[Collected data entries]
*** Begin section ***

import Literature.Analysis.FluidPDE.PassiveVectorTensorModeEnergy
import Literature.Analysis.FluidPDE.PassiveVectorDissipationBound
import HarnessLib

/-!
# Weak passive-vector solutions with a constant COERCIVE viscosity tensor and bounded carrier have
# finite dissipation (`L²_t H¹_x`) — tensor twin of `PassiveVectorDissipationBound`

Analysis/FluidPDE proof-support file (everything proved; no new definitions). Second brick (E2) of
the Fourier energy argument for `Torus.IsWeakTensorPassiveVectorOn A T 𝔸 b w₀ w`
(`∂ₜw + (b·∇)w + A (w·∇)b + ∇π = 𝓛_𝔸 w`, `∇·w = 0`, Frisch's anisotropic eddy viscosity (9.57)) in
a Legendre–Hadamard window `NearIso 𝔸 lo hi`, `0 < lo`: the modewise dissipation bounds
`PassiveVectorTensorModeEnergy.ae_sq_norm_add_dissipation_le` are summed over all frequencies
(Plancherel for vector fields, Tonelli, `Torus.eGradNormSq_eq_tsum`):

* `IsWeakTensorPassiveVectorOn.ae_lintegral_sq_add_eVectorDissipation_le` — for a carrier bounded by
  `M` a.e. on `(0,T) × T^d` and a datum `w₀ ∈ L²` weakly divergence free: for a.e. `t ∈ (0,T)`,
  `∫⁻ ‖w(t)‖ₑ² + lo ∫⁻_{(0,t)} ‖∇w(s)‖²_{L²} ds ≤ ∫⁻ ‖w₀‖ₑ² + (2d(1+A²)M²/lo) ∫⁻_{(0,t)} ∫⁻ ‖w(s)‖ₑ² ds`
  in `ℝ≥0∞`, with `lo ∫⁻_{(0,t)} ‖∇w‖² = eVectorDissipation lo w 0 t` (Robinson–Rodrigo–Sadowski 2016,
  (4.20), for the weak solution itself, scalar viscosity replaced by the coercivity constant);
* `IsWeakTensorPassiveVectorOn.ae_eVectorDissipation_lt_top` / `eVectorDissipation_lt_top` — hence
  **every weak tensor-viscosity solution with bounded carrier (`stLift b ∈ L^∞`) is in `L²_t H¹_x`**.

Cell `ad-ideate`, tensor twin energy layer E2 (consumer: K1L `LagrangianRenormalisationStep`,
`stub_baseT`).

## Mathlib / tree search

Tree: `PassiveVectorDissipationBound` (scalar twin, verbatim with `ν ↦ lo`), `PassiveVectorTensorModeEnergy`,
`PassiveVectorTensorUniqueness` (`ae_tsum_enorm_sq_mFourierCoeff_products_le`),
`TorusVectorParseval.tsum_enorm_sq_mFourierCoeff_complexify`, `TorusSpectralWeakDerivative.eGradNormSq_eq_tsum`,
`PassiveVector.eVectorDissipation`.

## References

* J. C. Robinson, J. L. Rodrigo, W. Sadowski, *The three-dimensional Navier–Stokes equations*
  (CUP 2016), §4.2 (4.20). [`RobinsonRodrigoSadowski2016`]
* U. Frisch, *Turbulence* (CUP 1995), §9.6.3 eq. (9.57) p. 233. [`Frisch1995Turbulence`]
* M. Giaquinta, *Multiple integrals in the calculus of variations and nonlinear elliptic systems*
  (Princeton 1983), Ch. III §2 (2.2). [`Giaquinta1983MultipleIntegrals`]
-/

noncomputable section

*** End section ***
*** Begin section ***

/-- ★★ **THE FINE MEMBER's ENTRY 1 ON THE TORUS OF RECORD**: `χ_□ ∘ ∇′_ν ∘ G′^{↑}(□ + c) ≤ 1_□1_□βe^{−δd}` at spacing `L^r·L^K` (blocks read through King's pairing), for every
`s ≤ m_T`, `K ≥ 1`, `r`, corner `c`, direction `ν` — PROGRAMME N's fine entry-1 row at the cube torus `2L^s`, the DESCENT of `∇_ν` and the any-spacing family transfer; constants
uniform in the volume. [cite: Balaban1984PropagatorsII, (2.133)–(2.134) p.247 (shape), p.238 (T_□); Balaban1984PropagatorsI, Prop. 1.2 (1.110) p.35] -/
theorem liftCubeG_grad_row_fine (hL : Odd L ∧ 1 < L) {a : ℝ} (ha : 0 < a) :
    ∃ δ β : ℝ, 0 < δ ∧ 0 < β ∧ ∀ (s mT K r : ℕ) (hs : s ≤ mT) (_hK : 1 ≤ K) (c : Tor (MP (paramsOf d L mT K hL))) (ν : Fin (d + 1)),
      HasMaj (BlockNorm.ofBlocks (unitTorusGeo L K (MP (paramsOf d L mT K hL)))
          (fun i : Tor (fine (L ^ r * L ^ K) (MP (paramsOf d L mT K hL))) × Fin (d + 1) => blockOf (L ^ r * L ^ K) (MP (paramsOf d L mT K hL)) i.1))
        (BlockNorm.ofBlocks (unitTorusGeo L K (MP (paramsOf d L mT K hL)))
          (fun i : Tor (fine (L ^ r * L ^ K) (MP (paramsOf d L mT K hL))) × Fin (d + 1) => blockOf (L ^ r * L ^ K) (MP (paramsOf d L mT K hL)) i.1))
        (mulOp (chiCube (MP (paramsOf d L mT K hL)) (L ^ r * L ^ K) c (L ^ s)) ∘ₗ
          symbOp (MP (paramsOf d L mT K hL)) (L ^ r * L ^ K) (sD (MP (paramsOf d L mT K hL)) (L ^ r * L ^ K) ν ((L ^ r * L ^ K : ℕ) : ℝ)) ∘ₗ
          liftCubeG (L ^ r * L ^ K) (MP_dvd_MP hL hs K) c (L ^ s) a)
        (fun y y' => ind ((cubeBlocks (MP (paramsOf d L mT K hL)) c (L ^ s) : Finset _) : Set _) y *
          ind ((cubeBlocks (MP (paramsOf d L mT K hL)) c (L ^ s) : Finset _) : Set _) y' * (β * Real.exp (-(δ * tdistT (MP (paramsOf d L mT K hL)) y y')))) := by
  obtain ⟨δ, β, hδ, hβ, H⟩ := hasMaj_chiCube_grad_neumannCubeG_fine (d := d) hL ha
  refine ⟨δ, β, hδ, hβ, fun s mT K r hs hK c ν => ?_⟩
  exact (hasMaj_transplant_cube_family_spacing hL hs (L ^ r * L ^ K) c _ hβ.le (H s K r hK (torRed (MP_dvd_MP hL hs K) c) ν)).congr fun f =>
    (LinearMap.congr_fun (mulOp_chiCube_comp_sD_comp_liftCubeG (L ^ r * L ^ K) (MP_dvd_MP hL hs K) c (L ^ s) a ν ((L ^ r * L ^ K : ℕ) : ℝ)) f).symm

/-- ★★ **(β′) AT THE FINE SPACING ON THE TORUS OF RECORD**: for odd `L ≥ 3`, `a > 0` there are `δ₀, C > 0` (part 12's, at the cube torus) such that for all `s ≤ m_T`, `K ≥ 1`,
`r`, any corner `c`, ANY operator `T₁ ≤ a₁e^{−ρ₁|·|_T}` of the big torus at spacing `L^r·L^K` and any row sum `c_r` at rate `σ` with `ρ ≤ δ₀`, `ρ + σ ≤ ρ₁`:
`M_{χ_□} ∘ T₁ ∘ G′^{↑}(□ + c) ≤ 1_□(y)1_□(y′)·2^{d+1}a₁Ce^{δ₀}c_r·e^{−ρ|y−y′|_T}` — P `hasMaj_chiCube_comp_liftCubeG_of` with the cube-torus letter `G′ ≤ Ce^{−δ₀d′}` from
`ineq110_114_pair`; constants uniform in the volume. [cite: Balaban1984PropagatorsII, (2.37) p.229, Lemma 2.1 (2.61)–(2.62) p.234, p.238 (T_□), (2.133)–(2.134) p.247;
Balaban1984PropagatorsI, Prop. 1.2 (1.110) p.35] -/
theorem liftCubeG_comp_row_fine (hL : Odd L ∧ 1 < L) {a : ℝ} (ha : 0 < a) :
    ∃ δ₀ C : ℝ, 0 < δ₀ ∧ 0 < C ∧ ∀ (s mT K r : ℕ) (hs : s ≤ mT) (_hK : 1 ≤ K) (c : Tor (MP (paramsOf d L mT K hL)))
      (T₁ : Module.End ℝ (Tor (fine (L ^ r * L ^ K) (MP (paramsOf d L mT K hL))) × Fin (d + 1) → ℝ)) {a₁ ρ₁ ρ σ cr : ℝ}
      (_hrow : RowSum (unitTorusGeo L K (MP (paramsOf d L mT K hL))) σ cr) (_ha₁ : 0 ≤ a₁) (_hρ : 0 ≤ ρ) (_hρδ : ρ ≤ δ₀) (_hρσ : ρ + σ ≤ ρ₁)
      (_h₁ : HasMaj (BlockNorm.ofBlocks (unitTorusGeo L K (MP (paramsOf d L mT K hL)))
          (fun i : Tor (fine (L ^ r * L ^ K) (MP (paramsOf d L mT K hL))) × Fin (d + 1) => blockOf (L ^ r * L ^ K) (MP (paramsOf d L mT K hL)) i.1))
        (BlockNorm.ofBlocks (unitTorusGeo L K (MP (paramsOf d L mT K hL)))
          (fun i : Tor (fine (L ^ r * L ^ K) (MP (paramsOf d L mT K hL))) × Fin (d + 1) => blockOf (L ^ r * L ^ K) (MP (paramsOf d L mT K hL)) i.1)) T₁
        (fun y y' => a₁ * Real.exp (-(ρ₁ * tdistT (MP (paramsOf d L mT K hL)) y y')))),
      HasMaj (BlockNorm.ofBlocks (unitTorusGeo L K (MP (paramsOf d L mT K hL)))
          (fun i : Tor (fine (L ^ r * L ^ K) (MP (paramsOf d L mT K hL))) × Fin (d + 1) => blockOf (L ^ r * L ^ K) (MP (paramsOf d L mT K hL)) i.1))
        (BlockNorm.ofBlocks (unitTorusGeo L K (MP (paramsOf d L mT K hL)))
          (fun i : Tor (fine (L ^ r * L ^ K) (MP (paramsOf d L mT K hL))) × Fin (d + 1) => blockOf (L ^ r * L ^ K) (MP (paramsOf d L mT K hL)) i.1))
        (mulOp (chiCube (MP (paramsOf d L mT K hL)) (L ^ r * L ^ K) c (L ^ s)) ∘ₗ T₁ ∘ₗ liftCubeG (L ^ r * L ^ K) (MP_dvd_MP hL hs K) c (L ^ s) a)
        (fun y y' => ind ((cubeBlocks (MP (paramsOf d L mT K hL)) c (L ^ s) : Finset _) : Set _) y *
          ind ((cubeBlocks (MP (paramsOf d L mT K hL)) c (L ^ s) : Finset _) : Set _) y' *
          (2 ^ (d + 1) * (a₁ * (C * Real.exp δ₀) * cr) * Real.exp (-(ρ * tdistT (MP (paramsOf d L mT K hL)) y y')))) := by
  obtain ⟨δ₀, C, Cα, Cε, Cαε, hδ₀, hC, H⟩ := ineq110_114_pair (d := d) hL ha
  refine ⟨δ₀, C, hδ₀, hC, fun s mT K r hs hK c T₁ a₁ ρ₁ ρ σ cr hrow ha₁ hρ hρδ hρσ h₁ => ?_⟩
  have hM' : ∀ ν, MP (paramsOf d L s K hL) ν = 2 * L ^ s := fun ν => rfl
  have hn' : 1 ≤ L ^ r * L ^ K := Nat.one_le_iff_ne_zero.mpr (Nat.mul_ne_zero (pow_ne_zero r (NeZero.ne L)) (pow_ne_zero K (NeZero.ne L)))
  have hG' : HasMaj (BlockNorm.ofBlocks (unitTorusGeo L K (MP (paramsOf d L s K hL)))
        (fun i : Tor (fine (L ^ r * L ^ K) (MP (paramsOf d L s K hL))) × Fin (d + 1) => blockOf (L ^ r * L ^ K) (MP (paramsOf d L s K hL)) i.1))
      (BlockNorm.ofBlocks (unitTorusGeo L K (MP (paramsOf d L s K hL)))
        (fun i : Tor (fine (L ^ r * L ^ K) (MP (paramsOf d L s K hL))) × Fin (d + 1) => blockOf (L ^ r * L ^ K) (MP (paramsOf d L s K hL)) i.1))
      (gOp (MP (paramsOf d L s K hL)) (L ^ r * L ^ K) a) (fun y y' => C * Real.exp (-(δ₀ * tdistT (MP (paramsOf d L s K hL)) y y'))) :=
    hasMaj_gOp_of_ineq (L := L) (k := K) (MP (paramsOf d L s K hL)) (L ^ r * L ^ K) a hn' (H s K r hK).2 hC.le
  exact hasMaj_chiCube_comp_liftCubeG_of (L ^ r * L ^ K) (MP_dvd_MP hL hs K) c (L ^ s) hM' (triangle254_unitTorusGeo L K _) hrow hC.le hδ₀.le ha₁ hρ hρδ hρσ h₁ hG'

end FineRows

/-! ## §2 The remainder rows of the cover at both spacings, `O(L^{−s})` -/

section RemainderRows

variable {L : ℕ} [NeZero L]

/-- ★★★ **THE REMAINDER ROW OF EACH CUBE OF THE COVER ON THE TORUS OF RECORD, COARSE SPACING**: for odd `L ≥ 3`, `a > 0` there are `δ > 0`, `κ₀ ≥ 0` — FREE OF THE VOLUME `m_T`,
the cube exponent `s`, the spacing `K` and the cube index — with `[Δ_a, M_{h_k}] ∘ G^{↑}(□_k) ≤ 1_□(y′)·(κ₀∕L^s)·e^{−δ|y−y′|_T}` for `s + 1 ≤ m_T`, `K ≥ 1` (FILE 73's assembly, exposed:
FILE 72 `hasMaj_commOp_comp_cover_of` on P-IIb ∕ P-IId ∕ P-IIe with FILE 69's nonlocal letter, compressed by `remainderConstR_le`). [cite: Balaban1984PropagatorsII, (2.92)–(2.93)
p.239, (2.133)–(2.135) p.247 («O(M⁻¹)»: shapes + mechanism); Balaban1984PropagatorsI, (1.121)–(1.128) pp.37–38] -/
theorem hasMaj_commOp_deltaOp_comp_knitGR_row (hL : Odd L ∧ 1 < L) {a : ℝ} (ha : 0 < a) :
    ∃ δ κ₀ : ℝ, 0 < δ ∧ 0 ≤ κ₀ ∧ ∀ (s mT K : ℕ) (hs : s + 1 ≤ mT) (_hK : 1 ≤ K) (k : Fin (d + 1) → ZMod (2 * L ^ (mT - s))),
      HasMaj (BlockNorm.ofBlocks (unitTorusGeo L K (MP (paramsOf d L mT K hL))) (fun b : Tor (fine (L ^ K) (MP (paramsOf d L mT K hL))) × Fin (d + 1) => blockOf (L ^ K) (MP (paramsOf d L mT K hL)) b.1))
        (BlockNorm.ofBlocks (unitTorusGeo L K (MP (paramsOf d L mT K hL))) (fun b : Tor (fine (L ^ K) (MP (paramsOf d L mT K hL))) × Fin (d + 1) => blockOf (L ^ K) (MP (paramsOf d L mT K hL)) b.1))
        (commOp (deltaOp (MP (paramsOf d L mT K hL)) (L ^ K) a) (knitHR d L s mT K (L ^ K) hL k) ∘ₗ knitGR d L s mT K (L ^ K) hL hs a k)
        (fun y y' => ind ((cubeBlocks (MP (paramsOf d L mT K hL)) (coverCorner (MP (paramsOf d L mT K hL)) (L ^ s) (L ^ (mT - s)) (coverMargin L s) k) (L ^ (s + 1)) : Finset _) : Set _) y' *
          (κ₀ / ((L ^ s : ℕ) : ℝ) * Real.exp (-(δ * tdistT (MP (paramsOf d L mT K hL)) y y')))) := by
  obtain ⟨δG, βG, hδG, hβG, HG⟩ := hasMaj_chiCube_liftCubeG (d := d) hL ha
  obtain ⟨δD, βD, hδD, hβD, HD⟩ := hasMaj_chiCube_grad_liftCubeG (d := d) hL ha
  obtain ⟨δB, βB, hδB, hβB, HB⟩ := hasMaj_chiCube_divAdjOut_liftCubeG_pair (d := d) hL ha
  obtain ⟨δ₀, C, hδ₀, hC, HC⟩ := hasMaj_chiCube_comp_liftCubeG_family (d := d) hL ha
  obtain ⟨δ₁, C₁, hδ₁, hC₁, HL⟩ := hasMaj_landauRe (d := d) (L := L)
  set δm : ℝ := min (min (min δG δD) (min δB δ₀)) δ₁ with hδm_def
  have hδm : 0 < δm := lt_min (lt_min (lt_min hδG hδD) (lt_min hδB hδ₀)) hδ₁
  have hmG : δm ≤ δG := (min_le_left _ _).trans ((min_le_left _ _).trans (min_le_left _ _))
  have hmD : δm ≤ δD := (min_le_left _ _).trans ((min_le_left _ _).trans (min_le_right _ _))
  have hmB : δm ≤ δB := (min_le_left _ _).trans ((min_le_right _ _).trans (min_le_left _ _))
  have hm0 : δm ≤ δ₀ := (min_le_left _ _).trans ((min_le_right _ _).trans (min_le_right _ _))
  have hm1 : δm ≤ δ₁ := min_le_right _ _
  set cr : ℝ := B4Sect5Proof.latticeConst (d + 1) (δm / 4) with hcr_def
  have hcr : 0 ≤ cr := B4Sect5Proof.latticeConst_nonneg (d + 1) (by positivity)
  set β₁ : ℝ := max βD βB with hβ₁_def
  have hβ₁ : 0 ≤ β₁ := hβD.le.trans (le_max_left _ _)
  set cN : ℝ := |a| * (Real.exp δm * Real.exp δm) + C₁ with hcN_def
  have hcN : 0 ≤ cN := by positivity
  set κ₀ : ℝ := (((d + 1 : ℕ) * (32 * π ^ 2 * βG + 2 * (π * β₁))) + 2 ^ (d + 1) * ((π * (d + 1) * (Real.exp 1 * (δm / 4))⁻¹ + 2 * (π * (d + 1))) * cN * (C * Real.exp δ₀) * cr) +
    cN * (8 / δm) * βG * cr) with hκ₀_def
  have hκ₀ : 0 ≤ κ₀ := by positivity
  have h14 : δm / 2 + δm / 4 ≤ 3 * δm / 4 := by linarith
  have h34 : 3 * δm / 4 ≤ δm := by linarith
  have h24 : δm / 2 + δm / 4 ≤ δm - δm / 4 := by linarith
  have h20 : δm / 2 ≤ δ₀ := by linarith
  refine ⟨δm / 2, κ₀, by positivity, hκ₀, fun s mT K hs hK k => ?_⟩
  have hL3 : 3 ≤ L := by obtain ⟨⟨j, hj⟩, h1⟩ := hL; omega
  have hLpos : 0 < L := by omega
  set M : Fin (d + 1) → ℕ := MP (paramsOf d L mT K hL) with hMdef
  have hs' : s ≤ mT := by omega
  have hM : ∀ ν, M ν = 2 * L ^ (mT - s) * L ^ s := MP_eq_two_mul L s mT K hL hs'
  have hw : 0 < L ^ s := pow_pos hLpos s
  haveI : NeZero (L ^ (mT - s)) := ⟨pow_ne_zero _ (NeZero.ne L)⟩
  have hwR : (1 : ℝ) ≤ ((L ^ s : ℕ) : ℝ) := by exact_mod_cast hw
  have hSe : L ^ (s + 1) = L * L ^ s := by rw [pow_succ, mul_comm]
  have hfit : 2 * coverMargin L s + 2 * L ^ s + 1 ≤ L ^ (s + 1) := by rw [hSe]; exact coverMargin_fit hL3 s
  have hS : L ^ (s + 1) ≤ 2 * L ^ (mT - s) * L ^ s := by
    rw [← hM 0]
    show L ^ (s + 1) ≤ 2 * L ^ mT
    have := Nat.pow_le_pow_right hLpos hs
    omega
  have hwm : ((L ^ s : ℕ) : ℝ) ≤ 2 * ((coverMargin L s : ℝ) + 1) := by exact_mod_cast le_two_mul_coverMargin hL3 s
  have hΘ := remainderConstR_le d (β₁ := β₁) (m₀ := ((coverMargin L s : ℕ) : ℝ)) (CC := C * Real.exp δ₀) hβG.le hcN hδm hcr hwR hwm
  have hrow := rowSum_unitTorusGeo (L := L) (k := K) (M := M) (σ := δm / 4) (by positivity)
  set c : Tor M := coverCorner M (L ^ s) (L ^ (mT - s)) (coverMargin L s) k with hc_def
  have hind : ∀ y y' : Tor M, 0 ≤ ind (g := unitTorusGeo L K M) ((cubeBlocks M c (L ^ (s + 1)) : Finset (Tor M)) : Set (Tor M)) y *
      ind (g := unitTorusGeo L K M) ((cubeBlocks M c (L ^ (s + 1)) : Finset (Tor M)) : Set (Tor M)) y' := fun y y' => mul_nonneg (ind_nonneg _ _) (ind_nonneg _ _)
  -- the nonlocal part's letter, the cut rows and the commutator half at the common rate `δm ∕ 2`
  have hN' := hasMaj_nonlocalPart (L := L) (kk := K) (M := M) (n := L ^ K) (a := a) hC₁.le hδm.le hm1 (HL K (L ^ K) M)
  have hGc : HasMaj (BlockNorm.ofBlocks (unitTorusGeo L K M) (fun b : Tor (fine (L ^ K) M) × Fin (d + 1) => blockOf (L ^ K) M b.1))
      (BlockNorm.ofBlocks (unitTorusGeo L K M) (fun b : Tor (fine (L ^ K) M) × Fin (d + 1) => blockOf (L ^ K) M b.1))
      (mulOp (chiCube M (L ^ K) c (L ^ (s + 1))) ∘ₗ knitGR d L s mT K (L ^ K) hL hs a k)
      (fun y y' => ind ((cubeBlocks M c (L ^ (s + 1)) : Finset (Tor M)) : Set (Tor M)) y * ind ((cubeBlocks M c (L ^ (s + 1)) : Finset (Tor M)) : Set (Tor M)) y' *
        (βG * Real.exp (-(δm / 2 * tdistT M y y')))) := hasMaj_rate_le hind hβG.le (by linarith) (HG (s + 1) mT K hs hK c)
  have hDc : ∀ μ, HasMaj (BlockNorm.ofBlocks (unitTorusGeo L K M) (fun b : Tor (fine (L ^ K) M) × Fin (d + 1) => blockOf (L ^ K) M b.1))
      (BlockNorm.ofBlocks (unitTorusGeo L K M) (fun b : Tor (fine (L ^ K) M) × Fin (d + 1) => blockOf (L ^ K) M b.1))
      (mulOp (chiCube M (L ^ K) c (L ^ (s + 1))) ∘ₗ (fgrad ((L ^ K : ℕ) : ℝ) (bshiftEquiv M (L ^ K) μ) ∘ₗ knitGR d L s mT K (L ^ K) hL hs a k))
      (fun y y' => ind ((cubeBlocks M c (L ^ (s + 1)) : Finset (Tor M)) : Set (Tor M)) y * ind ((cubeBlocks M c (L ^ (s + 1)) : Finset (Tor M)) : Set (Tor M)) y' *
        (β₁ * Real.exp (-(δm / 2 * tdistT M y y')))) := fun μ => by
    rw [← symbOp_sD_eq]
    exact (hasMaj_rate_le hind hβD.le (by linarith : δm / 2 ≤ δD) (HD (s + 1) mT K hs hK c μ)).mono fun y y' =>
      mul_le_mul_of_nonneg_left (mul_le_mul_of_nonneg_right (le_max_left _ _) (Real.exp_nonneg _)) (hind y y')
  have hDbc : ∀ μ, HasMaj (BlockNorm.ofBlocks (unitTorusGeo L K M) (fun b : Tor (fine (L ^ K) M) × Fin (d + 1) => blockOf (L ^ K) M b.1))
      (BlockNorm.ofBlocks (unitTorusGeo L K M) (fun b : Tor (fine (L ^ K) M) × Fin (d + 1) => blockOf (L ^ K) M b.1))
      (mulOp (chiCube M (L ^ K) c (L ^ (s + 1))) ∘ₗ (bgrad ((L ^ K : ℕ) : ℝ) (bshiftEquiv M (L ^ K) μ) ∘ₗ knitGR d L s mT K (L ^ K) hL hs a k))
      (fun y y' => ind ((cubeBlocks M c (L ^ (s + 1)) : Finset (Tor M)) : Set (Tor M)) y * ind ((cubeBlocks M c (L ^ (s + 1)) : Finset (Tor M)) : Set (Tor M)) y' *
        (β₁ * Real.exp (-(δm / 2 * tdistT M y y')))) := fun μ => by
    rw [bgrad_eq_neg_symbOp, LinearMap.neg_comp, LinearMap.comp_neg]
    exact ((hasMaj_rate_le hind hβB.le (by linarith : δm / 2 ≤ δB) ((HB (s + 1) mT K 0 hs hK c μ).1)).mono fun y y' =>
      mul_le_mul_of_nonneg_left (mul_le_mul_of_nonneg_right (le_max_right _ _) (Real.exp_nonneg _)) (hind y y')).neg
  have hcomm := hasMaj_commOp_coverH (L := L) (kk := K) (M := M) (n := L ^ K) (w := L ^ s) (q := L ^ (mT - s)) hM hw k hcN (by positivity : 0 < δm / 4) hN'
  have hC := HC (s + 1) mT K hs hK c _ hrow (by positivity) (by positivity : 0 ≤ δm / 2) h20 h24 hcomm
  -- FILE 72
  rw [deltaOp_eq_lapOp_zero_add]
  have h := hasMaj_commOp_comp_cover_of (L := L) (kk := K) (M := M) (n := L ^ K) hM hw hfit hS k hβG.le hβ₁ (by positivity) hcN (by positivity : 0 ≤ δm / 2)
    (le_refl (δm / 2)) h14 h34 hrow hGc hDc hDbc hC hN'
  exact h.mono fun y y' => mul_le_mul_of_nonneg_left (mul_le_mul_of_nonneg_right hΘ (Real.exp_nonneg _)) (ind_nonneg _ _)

*** End section ***

## Activity:
Every line above from the line with "three-dimensional Navier–Stokes equations*" to the line with "noncomputable section", both included, must be reproduced exactly, and no other line may appear.

## Finished task:
* J. C. Robinson, J. L. Rodrigo, W. Sadowski, *The three-dimensional Navier–Stokes equations*
  (CUP 2016), §4.2 (4.20). [`RobinsonRodrigoSadowski2016`]
* U. Frisch, *Turbulence* (CUP 1995), §9.6.3 eq. (9.57) p. 233. [`Frisch1995Turbulence`]
* M. Giaquinta, *Multiple integrals in the calculus of variations and nonlinear elliptic systems*
  (Princeton 1983), Ch. III §2 (2.2). [`Giaquinta1983MultipleIntegrals`]
-/

noncomputable section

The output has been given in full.